The reason the benefits are so hard to predict is the acquisition of a college degree, or the implementation of a new core system, presents its owner with potential more than an end result. It's what the owner does with the new asset that leads to the benefit. We know statistically college graduates earn more than non-grads. We also know, at least anecdotally, insurance carriers with modern systems seem to compete better than those with legacy systems. But the fact remains it is hard to predict the outcome or benefit for any one specific graduate or carrier. It all depends on how that newly acquired potential is used over time and what subsequent events occur and the associated decisions that are made.

Clearly, if a carrier implements a modern, highly configurable policy administration system and continues to do one rate change per year and minimal product changes, it will accrue a certain level of benefit.
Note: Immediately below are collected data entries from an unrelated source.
import Summits.HodgeConjecture.HodgeConjecture.Cruxes.BlochSeedDiscOne.SeedCheckerSplitBlockCFree
import Summits.HodgeConjecture.HodgeConjecture.Cruxes.BlochSeedDiscOne.StaticAlongTW
import Summits.HodgeConjecture.HodgeConjecture.Cruxes.BlochSeedDiscOne.KunnethNoInterferenceDatumLaw
import Literature.AlgebraicGeometry.HodgeTheory.KodairaSpencerObstructionClass
import HarnessLib

/-!
# `StaticAlongTW` — layer (B): the law IN THE v42.1 `SplitBlock.DatumLaw` SHAPE, and the typed signature of the α1 bridge stub
# (director-hodge R19.867 (L2′); hsemireg-semihom-1 g68; crux item `stmt-HodgeConjecture-18881`)

Token: `line stmt-HodgeConjecture-18881 Cruxes/BlochSeedDiscOne/Lines/birth.lean 814a6a70c14e831a stub_rung_pad4_seedAt` — UNTOUCHED; no `Lines/*`
is imported or edited; nothing here is proved toward HC ∕ HC_CM ∕ HC_AV ∕ №4 ∕ 26512 ∕ 18881 ∕ 30548 ∕ H2.  No `sorry` ∕ `axiom` ∕ `instance` ∕ `notation`.

* `TangentFamilySelector := ∀ E₀ ψ₀, WeilTangentFamily E₀ ψ₀` — the D-L2a datum for every anchor, a PARAMETER (intended value: the Weil
  tangent family of `(S⁴, λ, pad4Action E₀ ψ₀)`, definition request D-L2a; nothing asserts one exists or is chosen).
* **`StaticAlongTW W : SplitBlock.DatumLaw`** `:= fun E₀ ψ₀ δ₀ => StaticAlongTWSheaf (W E₀ ψ₀) δ₀.S.X₃ δ₀.isVectorBundle₃` — R19.867 (i): the law
  lives on the SHEAF `𝓔 := δ₀.S.X₃` over `X := (pad4Anchor E₀).X`; it is «∀ κ ∈ T_W(E₀, ψ₀), κ ⌟ At(𝓔) = 0 ∈ Ext²(𝓔, 𝓔)» with the tree's REAL
  Atiyah class (layer (A) `obstructionMap`, Huybrechts–Thomas Cor. 3.4); it is NOT `RuleD δ₀.Dsh.shadow` nor any row.
* the `Λ`-slots of record (v42.1 `Rung2b₀Lci` docstring, KNI adapter): (8♮) `Rung2b₀Lci (StaticAlongTW W) RowAlpha3.phiAll 0`,
  (8σ) `Rung2b₀Lci (lawAnd (StaticAlongTW W) kniLaw) sigmaH 0` — typed below as `example`s; the budget conjunct of (8σ) is kernel
  (`budgetClause_sigmaH_of_lawAnd_kniLaw`), independent of `W`.
* **the α1 bridge, typed three ways** (TYPED SIGNATURES of the design-level bridge R19.867 (iii) «static along `T_W` ⟹ RULE D of the shadow», pen
  THEOREM P ∕ LEMMA S of hsem-3 memo-211, g65 §6 P2 + §1 D3): `Alpha1OfStatic W` (literal (iii): `∀ CM anchors δ₀, StaticAlongTW W δ₀ → δ₀.Dsh.Positive →
  ScopeRows 14 δ₀.Dsh.shadow → LeggedFloor.RuleD δ₀.Dsh.shadow`), its F6 form `Alpha1Row W := Rung2b₀Under (StaticAlongTW W) 14 RuleD` (reads `Passes`,
  memo-212 R0), and the RECOMMENDED register form **`Alpha1RowTied W := Rung2b₀Under (lawStaticTied W) 14 RuleD`** with `lawStaticTied W := StaticAlongTW W ∧
  δ₀.Realisable` (the realisation tie (R3), forced by F8: C-free letters are the sheaf's only under the tie); implications `Alpha1OfStatic → Alpha1Row →
  Alpha1RowTied → Rung2b₀Under Λ' 14 RuleD` for every `Λ' ≤ lawStaticTied W` — in particular cruxplan g1's `lawSigma (StaticAlongTW W) = StaticAlongTW W ∧
  Realisable ∧ KNI` (`alpha1_of_le_lawStaticTied`).  All are `def … : Prop`, NOT theorems and not sorried here: cruxplan-18881-splitblock registers
  `theorem stub_alpha1 : Rung2b₀Under (lawSigma (StaticAlongTW W)) 14 LeggedFloor.RuleD := …` (its announced g2 shape) in ITS skeleton (one writer).  CAVEAT typed
  into the docstrings: over an ARBITRARY selector `W` the statements are false-prone (a 16-plane unrelated to the Weil family detects nothing); they are the
  pen theorem only at the INTENDED instance (D-L2a), whose letter dictionary «`(g,j)`-block of `ob_κ(L_c) ≠ 0` for some `κ ∈ T_W` ⟺ `LeggedFloor.Detects c g j`»
  is definition request D-L2c (memo §3).

* **CARRIER NOTE (director R19.883 (ii), «cite, don't restate»).**  The Literature decl `Literature.AlgebraicGeometry.HodgeTheory.kodairaSpencerObstruction hΩ hE κ`
  (`HodgeTheory/KodairaSpencerObstructionClass.lean`, p829104, landed the same hour) is the CANONICAL home of `ob_κ(E) = (id_E ⊗ κ) ∘ At(E)`, on the model
  «torsion-safe `atiyahClass'` · `𝓗om(𝒯,E) ≅ E ⊗ Ω¹` · `(E ⊗ –).mapExt κ` · right unitor»; layer (A)'s `obstructionMap hE κ` is the same class on the model
  «`atiyahClass` · `𝓗om(E^∨, –).mapExt κ` · biduality⁻¹».  The one-lemma bridge is TYPED below as the Prop `ObstructionCarrierBridge hΩ hE := ∀ κ, obstructionMap hE κ =
  kodairaSpencerObstruction hΩ hE κ` — NOT proved here (not cheap: it needs (1) a comparison of the two jet sequences behind `atiyahClass` ∕ `atiyahClass'`, absent from
  the tree, (2) naturality of `Modules.tensorSheafHomDualNatIso` against `Ext.mapExactFunctor`, (3) biduality⁻¹ ↔ unitor) — flagged for lit-hodge-lemmaU-1 ∕ a typer; the
  transport lemmas `unobstructedAlong_iff_lit` ∕ `staticAlongTW_iff_lit` let every consumer switch to the Literature carrier the moment the bridge is proved, so the two
  carriers cannot drift silently.

HONESTY (R19.867 (v)): laws are HYPOTHESES on a datum; `Alpha1OfStatic` ∕ `Alpha1Row` ∕ `Alpha1RowTied` are statements to be PROVED (stubs), typed ≠ proved; no datum,
no tangent family and no instance is constructed anywhere in layers (A)(B).
-/

noncomputable section

set_option linter.dupNamespace false
set_option autoImplicit false

open CategoryTheory AlgebraicGeometry
open Literature.AlgebraicGeometry Literature.AlgebraicGeometry.Motives

namespace Summit.HodgeConjecture.HodgeConjecture.Cruxes.BlochSeedDiscOne.StaticAlongTW

open Summit.HodgeConjecture.HodgeConjecture.Cruxes.BlochSeedDiscOne.Anchor
open Summit.HodgeConjecture.HodgeConjecture.Cruxes.BlochSeedDiscOne.SeedChecker
open Summit.HodgeConjecture.HodgeConjecture.Cruxes.BlochSeedDiscOne.SeedChecker.SplitBlock
open Summit.HodgeConjecture.HodgeConjecture.Cruxes.BlochSeedDiscOne.KunnethNoInterference
open Summit.HodgeConjecture.HodgeConjecture.Cruxes.BlochSeedDiscOne.SigmaH

/-- the D-L2a datum on every anchor: a Weil tangent family `T_W(E₀, ψ₀) ≤ T¹(S⁴/ℂ)` for each `(E₀, ψ₀)` — a PARAMETER of the law (intended value:
definition request D-L2a; no choice is made here). -/
abbrev TangentFamilySelector : Type 1 := ∀ (E₀ : AbelianVariety ℂ) (ψ₀ : E₀ ⟶ E₀), WeilTangentFamily E₀ ψ₀

variable (W : TangentFamilySelector)

/-- **`StaticAlongTW W : SplitBlock.DatumLaw` — THE NAMED LAW of ROW α1 on line #2 (R19.858 (b), R19.867 (L2′))**: the cokernel bundle `𝓔 = δ₀.S.X₃`
of the C-free split block is first-order unobstructed along the `ψ₀`-Weil tangent family, `∀ κ ∈ T_W(E₀, ψ₀), (id_𝓔 ⊗ κ) ∘ At(𝓔) = 0 ∈ Ext²(𝓔, 𝓔)`.
A HYPOTHESIS per datum; C-free (no Chern character theory is touched). -/
def StaticAlongTW : DatumLaw := fun E₀ ψ₀ δ₀ => StaticAlongTWSheaf (W E₀ ψ₀) δ₀.S.X₃ δ₀.isVectorBundle₃

variable {W} {E₀ : AbelianVariety ℂ} {ψ₀ : E₀ ⟶ E₀}

theorem staticAlongTW_iff (δ₀ : SplitBlockDatum₀ E₀ ψ₀) :
    StaticAlongTW W E₀ ψ₀ δ₀ ↔
      ∀ κ ∈ (W E₀ ψ₀).carrier, obstructionMap (Modules.isFiniteLocallyFree_of_isVectorBundle δ₀.isVectorBundle₃) κ = 0 :=
  Iff.rfl

/-- the law is discharged on any datum whose cokernel has `Ext²(𝓔, 𝓔)` subsingleton (e.g. `= 0`). -/
theorem staticAlongTW_of_subsingleton (δ₀ : SplitBlockDatum₀ E₀ ψ₀) [Subsingleton (Abelian.Ext δ₀.S.X₃ δ₀.S.X₃ 2)] :
    StaticAlongTW W E₀ ψ₀ δ₀ :=
  staticAlongTWSheaf_of_subsingleton _ _ _

variable (W)

/-! ## The `Λ`-slots of record (typing only) -/

/-- (8♮): `Λ := StaticAlongTW W`, budget functional `RowAlpha3.phiAll`, rider `0`. -/
example : Prop := Rung2b₀Lci (StaticAlongTW W) RowAlpha3.phiAll 0

/-- (8σ): `Λ := lawAnd (StaticAlongTW W) kniLaw`, budget functional `sigmaH`, rider `0`. -/
example : Prop := Rung2b₀Lci (lawAnd (StaticAlongTW W) kniLaw) sigmaH 0

/-- the budget conjunct of (8σ) is kernel under `Λ := lawAnd (StaticAlongTW W) kniLaw`, for every selector `W` (KNI adapter). -/
example (δ₀ : SplitBlockDatum₀ E₀ ψ₀) (hΛ : lawAnd (StaticAlongTW W) kniLaw E₀ ψ₀ δ₀) (h8 : extBudgetLaw 0 E₀ ψ₀ δ₀) :
    RuleDPlate.BudgetClause sigmaH 0 δ₀.Dsh.shadow :=
  budgetClause_sigmaH_of_lawAnd_kniLaw δ₀ hΛ h8

/-- a 2b₀ under the left law alone serves the conjunction (monotonicity of `Rung2b₀Under` in `Λ`, KNI adapter). -/
example (Rows : DepthBoundA4.Design → Prop) (h : Rung2b₀Under (StaticAlongTW W) 14 Rows) :
    Rung2b₀Under (lawAnd (StaticAlongTW W) kniLaw) 14 Rows :=
  rung2b₀Under_lawAnd_of_left h

/-! ## The α1 bridge: typed signatures for `stub_alpha1` (to be REGISTERED and PROVED by cruxplan-18881-splitblock, not here)

Three typings, strongest first; the RECOMMENDED register form is the TIED one (F8 ∕ hsem-3 memo-212 (f6): C-free letters are untied to the
sheaf unless `δ₀.Realisable`, so a letter-reading row such as RULE D can only follow from a SHEAF-level law under the realisation tie). -/

/-- **`Alpha1OfStatic W` — the design-level bridge of R19.867 (iii), typed LITERALLY** (no `Passes`, no tie): on every CM anchor, every C-free
split-block datum whose cokernel is static along `T_W`, with positive shell and in-scope shadow (height `14`), has a shadow satisfying RULE D
(`LeggedFloor.RuleD`, both sides).  Pen source: THEOREM P ∕ LEMMA S (hsem-3 memo-211; g65 §6 P2, §1 D3): the `(g,j)`-blocks of `ob_κ(coker φ)`,
`κ ∈ T_W`, read on the letter bundles through Atiyah-class naturality, vanish only if every detecting block is SUPPLIED.  CAVEATS: (1) the pen
theorem is about the INTENDED selector (D-L2a) with the letter dictionary (D-L2c); over an arbitrary `W` the statement is false-prone; (2) WITHOUT the
realisation tie the letters of `δ₀.K` are not the sheaf's (F8) — this literal form is the STRONGEST and the most exposed; prefer `Alpha1RowTied`.
A `Prop`; nothing asserts it. -/
def Alpha1OfStatic : Prop :=
  ∀ (E₀ : AbelianVariety ℂ) (ψ₀ : E₀ ⟶ E₀), E₀.dim = 1 → ψ₀ ≫ ψ₀ = -(1 • 𝟙 E₀) →
    ∀ δ₀ : SplitBlockDatum₀ E₀ ψ₀, StaticAlongTW W E₀ ψ₀ δ₀ → δ₀.Dsh.Positive → ScopeRows 14 δ₀.Dsh.shadow → LeggedFloor.RuleD δ₀.Dsh.shadow

/-- the literal bridge in the F6 shape of record (`Rung2b₀Under`, `δ₀.Passes` read as an extra antecedent, memo-212 R0): ROW α1 under the bare law. -/
def Alpha1Row : Prop := Rung2b₀Under (StaticAlongTW W) 14 LeggedFloor.RuleD

theorem alpha1Row_of_alpha1OfStatic (h : Alpha1OfStatic W) : Alpha1Row W :=
  fun E₀ ψ₀ hE hψ δ₀ hΛ hpos _ hscope => h E₀ ψ₀ hE hψ δ₀ hΛ hpos hscope

/-- **the TIED law `StaticAlongTW W ∧ δ₀.Realisable`** ((R3) `SplitBlockDatum₀.Realisable`; its non-vacuity names item 19780 via `Realisable.nonempty`):
the sheaf-level law together with the realisation tie that makes the shadow's letters the sheaf's letters. -/
def lawStaticTied : DatumLaw := fun E₀ ψ₀ δ₀ => StaticAlongTW W E₀ ψ₀ δ₀ ∧ δ₀.Realisable

theorem lawStaticTied_le : ∀ (E₀ : AbelianVariety ℂ) (ψ₀ : E₀ ⟶ E₀) (δ₀ : SplitBlockDatum₀ E₀ ψ₀),
    lawStaticTied W E₀ ψ₀ δ₀ → StaticAlongTW W E₀ ψ₀ δ₀ :=
  fun _ _ _ h => h.1

/-- **`Alpha1RowTied W` — RECOMMENDED register form of `stub_alpha1`**: ROW α1 (RULE D of the shadow) under «CM anchor → `StaticAlongTW W ∧ Realisable` →
`Positive` → `Passes` → `ScopeRows 14`», i.e. `Rung2b₀Under (lawStaticTied W) 14 LeggedFloor.RuleD`.  cruxplan g1's law of record
`lawSigma (StaticAlongTW W) = StaticAlongTW W ∧ Realisable ∧ KNI` implies `lawStaticTied W`, so this form serves g1's slot by `alpha1_of_le_lawStaticTied`.
Still a `Prop` to be PROVED (pen THEOREM P ∕ LEMMA S at the intended selector D-L2a + dictionary D-L2c); nothing asserts it. -/
def Alpha1RowTied : Prop := Rung2b₀Under (lawStaticTied W) 14 LeggedFloor.RuleD

theorem alpha1RowTied_iff :
    Alpha1RowTied W ↔
      ∀ (E₀ : AbelianVariety ℂ) (ψ₀ : E₀ ⟶ E₀), E₀.dim = 1 → ψ₀ ≫ ψ₀ = -(1 • 𝟙 E₀) →
        ∀ δ₀ : SplitBlockDatum₀ E₀ ψ₀, StaticAlongTW W E₀ ψ₀ δ₀ ∧ δ₀.Realisable → δ₀.Dsh.Positive → δ₀.Passes →
          ScopeRows 14 δ₀.Dsh.shadow → LeggedFloor.RuleD δ₀.Dsh.shadow :=
  Iff.rfl

/-- the bare-law row implies the tied row (`rung2b₀Under_antitone`). -/
theorem alpha1RowTied_of_alpha1Row (h : Alpha1Row W) : Alpha1RowTied W :=
  rung2b₀Under_antitone (lawStaticTied_le W) h

/-- **serving any law of record below the tied law** — e.g. cruxplan g1's `lawSigma (StaticAlongTW W)` (`= StaticAlongTW W ∧ Realisable ∧ KNI`):
`(∀ δ₀, Λ' δ₀ → StaticAlongTW W δ₀ ∧ δ₀.Realisable) → Alpha1RowTied W → Rung2b₀Under Λ' 14 RuleD`. -/
theorem alpha1_of_le_lawStaticTied {Λ' : DatumLaw}
    (hle : ∀ (E₀ : AbelianVariety ℂ) (ψ₀ : E₀ ⟶ E₀) (δ₀ : SplitBlockDatum₀ E₀ ψ₀), Λ' E₀ ψ₀ δ₀ → lawStaticTied W E₀ ψ₀ δ₀)
    (h : Alpha1RowTied W) : Rung2b₀Under Λ' 14 LeggedFloor.RuleD :=
  rung2b₀Under_antitone hle h

/-- in particular under `lawAnd (lawStaticTied W) kniLaw` (the (8σ) conjunction with the tie adjoined, = g1's `lawSigma` up to bracketing). -/
theorem alpha1Row_lawAnd_tied_of_alpha1RowTied (h : Alpha1RowTied W) :
    Rung2b₀Under (lawAnd (lawStaticTied W) kniLaw) 14 LeggedFloor.RuleD :=
  rung2b₀Under_lawAnd_of_left h

/-- and the bare-law conjunction of (8σ). -/
theorem alpha1Row_lawAnd_of_alpha1OfStatic (h : Alpha1OfStatic W) : Rung2b₀Under (lawAnd (StaticAlongTW W) kniLaw) 14 LeggedFloor.RuleD :=
  rung2b₀Under_lawAnd_of_left (alpha1Row_of_alpha1OfStatic W h)

/-- (8σ) with the tie: `Λ := lawAnd (lawStaticTied W) kniLaw` types and its budget conjunct is kernel as before. -/
example : Prop := Rung2b₀Lci (lawAnd (lawStaticTied W) kniLaw) sigmaH 0

example (δ₀ : SplitBlockDatum₀ E₀ ψ₀) (hΛ : lawAnd (lawStaticTied W) kniLaw E₀ ψ₀ δ₀) (h8 : extBudgetLaw 0 E₀ ψ₀ δ₀) :
    RuleDPlate.BudgetClause sigmaH 0 δ₀.Dsh.shadow :=
  budgetClause_sigmaH_of_lawAnd_kniLaw δ₀ hΛ h8

/-! ## Carrier bridge to the Literature obstruction class (R19.883 (ii)) — TYPED, NOT PROVED -/

section CarrierBridge

open Literature.AlgebraicGeometry.HodgeTheory

variable {X : SchemeOver ℂ} (hΩ : IsFiniteLocallyFree (cotangentSheaf X)) {E : X.left.Modules} (hE : IsFiniteLocallyFree E)

/-- **`ObstructionCarrierBridge hΩ hE`** — the one-lemma bridge `obstructionMap_eq_kodairaSpencerObstruction` between layer (A)'s carrier and the Literature carrier
of `ob_κ(E) = (id_E ⊗ κ) ∘ At(E)` (Huybrechts–Thomas 2010, Main Theorem): `∀ κ ∈ Ext¹(Ω¹_X, 𝒪_X), obstructionMap hE κ = kodairaSpencerObstruction hΩ hE κ`.
A `Prop`, to be PROVED (ingredients: comparison `atiyahClass E · (twistCotangent E ≅ twistTangentHom E) = atiyahClass' E` for `E`, `Ω¹` finite locally free; naturality of
`𝓗om(E^∨, –) ≅ E ⊗ –` on `Ext`; `toBidual⁻¹` versus the right unitor).  Nothing asserts it. -/
def ObstructionCarrierBridge : Prop := ∀ κ : DefT1 X, obstructionMap hE κ = kodairaSpencerObstruction hΩ hE κ

variable {hΩ hE}

/-- transport of `UnobstructedAlong` to the Literature carrier, given the bridge. -/
theorem unobstructedAlong_iff_lit (h : ObstructionCarrierBridge hΩ hE) (T : Set (DefT1 X)) :
    UnobstructedAlong hE T ↔ ∀ κ ∈ T, kodairaSpencerObstruction hΩ hE κ = 0 := by
  simp only [unobstructedAlong_iff, h _]

/-- transport of the law `StaticAlongTW` to the Literature carrier on a datum, given the bridge at `(Ω¹ of the anchor, δ₀.S.X₃)`. -/
theorem staticAlongTW_iff_lit (δ₀ : SplitBlockDatum₀ E₀ ψ₀) (hΩ₀ : IsFiniteLocallyFree (cotangentSheaf (pad4Anchor E₀).X))
    (h : ObstructionCarrierBridge hΩ₀ (Modules.isFiniteLocallyFree_of_isVectorBundle δ₀.isVectorBundle₃)) :
    StaticAlongTW W E₀ ψ₀ δ₀ ↔
      ∀ κ ∈ (W E₀ ψ₀).carrier, kodairaSpencerObstruction hΩ₀ (Modules.isFiniteLocallyFree_of_isVectorBundle δ₀.isVectorBundle₃) κ = 0 :=
  unobstructedAlong_iff_lit h _

end CarrierBridge

end Summit.HodgeConjecture.HodgeConjecture.Cruxes.BlochSeedDiscOne.StaticAlongTW

end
Suppose that carrier then acquired a new member company or found the need or opportunity to enter a new market. Suddenly the benefit of the new policy administration system is greatly increased because the company is capable of doing things it could not do before, or at least capable of doing them much more quickly. I worked with a client last year that concluded it could not cost justify replacing its policy administration system. That was correct, but only for so long as the inertial business model holds. Should that carrier find itself in a more dynamic business environment, its systems absolutely will hamper its ability to compete effectively. The other implication of this analogy is one is left with only the inertial model in order to build the benefits case. Clearly a benefit case cannot be built on what-if scenarios.

Benefits usually can be classified in three categories. These are expense savings, increased profitability, and premium growth. Expenses savings often are the result of calculated headcount reductions in business operations. The basic rationale is if the system does more, then fewer people are required to do the remaining work (think straight-through processing, for example). These types of savings sometimes fail to materialize as carriers choose to "write more premium with the same headcount" rather than lay people off. Increased profitability often comes from reduced "leakage." Examples of leakage include uncollected earned premium, claims paid in error, and policies written for inadequate premium due to lack of information. Premium growth comes from better agent support, higher retention, and greater product range, all of which can be enabled by modern systems. Let's assume the team doing the benefits analysis comes up with achievable numbers. The key question then becomes: "Will the carrier company make the operational, organizational, and process changes needed to realize these savings?"

My suspicion is the realization of the numbers found in most CBAs falls significantly short in many instances, either because the numbers were unachievable in the first place or because the carrier failed to make the choices required to realize the benefits. There is the human tendency to "look on the bright side," the perceived political pressure to "make the numbers work," the gut intuition that replacing the systems is the right thing to do, and finally as more than one cynic has confided, by the time results can be measured, so many other variables will have changed that isolating the benefits that flow from the system change will be very difficult to do.

There is no doubt the CBA is an inexact and imperfect process. It's a necessary and important validation step along the path to transformational systems change. No board of directors is going to write a blank check for a mysterious outcome. The objective here has been to point out that as an industry we need to understand the limitations of how we currently approach the cost-benefit analysis and work to improve our process, product, and outcome.

But even if this last paragraph is true, we still are left in the position it is better to do the right thing for the wrong reasons than to do nothing at all. And no CBA is a waste of time or effort but is rather a difficult process that should provide useful insights into project costs and current operational inefficiencies, even if it sometimes yields questionable outputs.